Untuk menghindari panas berlebih pada saat pengelasan, katup air pendingin harus dibuka sebelum pengelasan. Untuk memudahkan pemeriksaan, pada bagian kiri tukang las dilengkapi dengan corong yang dapat mengamati langsung aliran air untuk memeriksa apakah ada air pendingin yang mengalir di dalam alat las.

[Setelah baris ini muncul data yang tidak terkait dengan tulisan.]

open scoped ArithmeticFunction.sigma in
/-- **COROLLARY: Robin's inequality at every colossally abundant `N > 5040` all of whose primes are
`≤ 2.5·10²⁰`** (`robinCA_below (25·10¹⁹ + 1)`), modulo the same three RH-free named facts and RH(3·10¹²):
the CA bookkeeping of `Robin1984_thm1_colossallyAbundant_of_sharp` / the card's `finCA_of_exchange`, with
`mertens_prod_lt_RH hRH` replaced by `mertensProdLt_PT`, and the kernel theorem `robinCA_below_four_pow_eleven`
below `4¹¹`. -/
theorem robinCA_below_PT (h16 : Buthe2016_thm2) (hB : Buthe2018_thm2_theta)
    (hK : BroadbentEtAl2021_theta_rel_1e19) (hRH : RiemannHypothesisUpTo 3000175332800) :
    robinCA_below (25 * 10 ^ 19 + 1) := by
  intro N hCA h5040 hprimes
  obtain ⟨ε, P, Q, -, -, hP, hPN, -, hQP, hpf, -, -, hσ, hθ, -⟩ := hCA.exists_structure
  by_cases hsmall : P < 4 ^ 11
  · refine robinCA_below_four_pow_eleven N hCA h5040 fun p hp hpN => lt_of_le_of_lt ?_ hsmall
    have hN0 : N ≠ 0 := by omega
    have : p ∈ N.primeFactors := Nat.mem_primeFactors.2 ⟨hp, hpN, hN0⟩
    rw [hpf] at this
    exact (Nat.mem_primesLE.1 this).1
  · rw [not_lt] at hsmall
    have hPX : (P : ℝ) ≤ 25 * (10 : ℝ) ^ 19 := by
      have := hprimes P hP hPN
      exact_mod_cast Nat.lt_succ_iff.1 this
    have hlt := mertensProdLt_PT h16 hB hK hRH hsmall hPX hQP
    have hN0 : N ≠ 0 := by omega
    have hNpos : (0 : ℝ) < N := by exact_mod_cast Nat.pos_of_ne_zero hN0
    have hθpos : 0 < θ P + θ Q := by
      have h1 : 0 < θ (P : ℝ) := Chebyshev.theta_pos (by exact_mod_cast hP.two_le)
      have h2 : 0 ≤ θ (Q : ℝ) := Chebyshev.theta_nonneg _
      linarith
    have hlog : Real.log (θ P + θ Q) ≤ Real.log (Real.log N) := Real.log_le_log hθpos hθ
    have hlt' : (σ 1 N : ℝ) / N < rexp eulerMascheroniConstant * Real.log (Real.log N) :=
      lt_of_le_of_lt hσ (hlt.trans_le (mul_le_mul_of_nonneg_left hlog (Real.exp_pos _).le))
    unfold robinInequality
    rw [div_lt_iff₀ hNpos] at hlt'
    linarith

/- NOT CARRIED from the scratch: `mertens_cells_of_rh (hRH : RiemannHypothesis) …` (the RH ⟹ cells sanity converse) —
it runs through the tree's `Schoenfeld1976_theta_holds` / Mertens certificates, whose closure contains `native_decide`
axioms (gate whitelist = propext / Classical.choice / Quot.sound); the robin-bridge precedent (RobinSieveDetectors, p470053)
left the RH ⟹ converses out for the same reason. -/

end Summit.RiemannHypothesis.RiemannHypothesis.Theorems.Splittings.RobinFiniteE3
import Summits.AtomisticToContinuum.HydrodynamicLimit.Theorems.JParityClosureLocalSecondLawComposition

/-!
# The line's reductions and six-input bridge transported to the PRE-SHOCK frame (C′)
(stmt-AtomisticToContinuum-13081, line `exact-entropy-ledger-three-passivities`, continuation lead c5)

Companion of `…CompositionPreShock.lean` (`localSecondLawInBand_of_passivities_preShock : F′ → P1′ → P2′ → P3′ →
LocalSecondLawInBand`).  The landed reductions of the three passivities to the line's typed closure inputs
(`passivityKinetic_of_isotropy`, `weightedKineticPassivity_of_isotropy` / `passivityCollisional_of_enskog`,
`passivityThermal_of_closure`, `strain_of_coarseBounds`, `thermalStrain_of_coarseBounds`) are stated in the filed all-`τ`
frame; their deterministic cores (`psvK_abs_T₁_le`, `setOf_T₂_lt_subset` + `collisionalWorkIntegrable_holds`,
`psvT_abs_T₃kin_le`, `strainBound_of_coarseBounds`, `thermalStrainBound_of_coarseBounds`) are PATHWISE, so each reduction
holds verbatim with the single extra hypothesis `τ < T` threaded through inputs and conclusion.  This file records these
pre-shock twins (proofs = the landed proofs with `hτT` threaded; no new mathematics); the two compositions over them,
`localSecondLawInBand_of_inputs_preShock` and `localSecondLawInBand_of_sixInputs_preShock` (conclusion
`C′ = LocalSecondLawInBand` of `Cruxes/LocalSecondLaw/Restatement.lean` verbatim), are in
`…CompositionSixPreShock.lean`.  Primed inputs: the registered/landed all-`τ` texts with `τ < T →` inserted after `0 < τ →`
(F′ moreover with the guard `(∀ t ∈ Ico 0 T, ∀ x, ρ t x * σ ^ 3 < ηg)` at a level `0 < ηg < η₁`).  Under the restatement
asked for in `Cruxes/LocalSecondLaw/VERDICT-c4.md` these six pre-shock statements are the crux's honest residue, each with a
pre-shock producer on the board (DensityCap 13082 + guard and a floors item; OddContactSymmetry 17722 + RateFloor 13080 +
ParityRigidity/ParitySplit/EmpiricalEnskogIdentity + CollisionTightness 13085 + KineticEnergyTails 13087 for Iso′;
EvenStressEnskog 13079 + a finite-net step for W′; a cubic-closure item for Cubic′; the energy-transfer mark + net for
CollisionalHeat′).  Nothing here closes the filed all-`τ` item.

References: H. Spohn, *Large Scale Dynamics of Interacting Particles* (1991), Part I §3; E. Feireisl, A. Novotný,
*Singular Limits in Thermodynamics of Viscous Fluids* (2009/2017), §2.
-/

noncomputable section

Metode pengoperasian yang benar selama penggunaan mesin las
Cara penggunaan mesin las adalah dengan menggunakan busur suhu tinggi yang dihasilkan oleh kutub positif dan negatif ketika hubungan pendek terjadi seketika untuk melelehkan solder dan bahan las pada elektroda untuk mencapai tujuan penggabungan keduanya. Struktur mesin las sangat sederhana, terus terang merupakan trafo berdaya tinggi, yang mengubah 220V AC menjadi catu daya bertegangan rendah dan arus tinggi, bisa berupa DC atau AC. Gunakan alur operasi
(1) Pertama-tama periksa apakah catu daya tersambung dengan benar, dan jalur gas serta saluran air tersambung dengan benar. Kemudian buka catu daya, kompresor udara, dan katup keran.
(2) Tekan tombol Sesuaikan/Las untuk menyesuaikan, dan atur parameter 1 hingga 8 sesuai dengan bahan las yang diperlukan. Lihat instruksi untuk Pengaturan spesifik. (Bahan yang umum digunakan telah disimpan dalam nomor spesifikasi yang berbeda, dan nomor spesifikasi yang berbeda dipilih berdasarkan bahan yang berbeda). Sesuaikan jarak pengelasan yang sesuai dengan ketebalan material. Setelah penyetelan, atur tombol penyetelan/pengelasan untuk mengelas.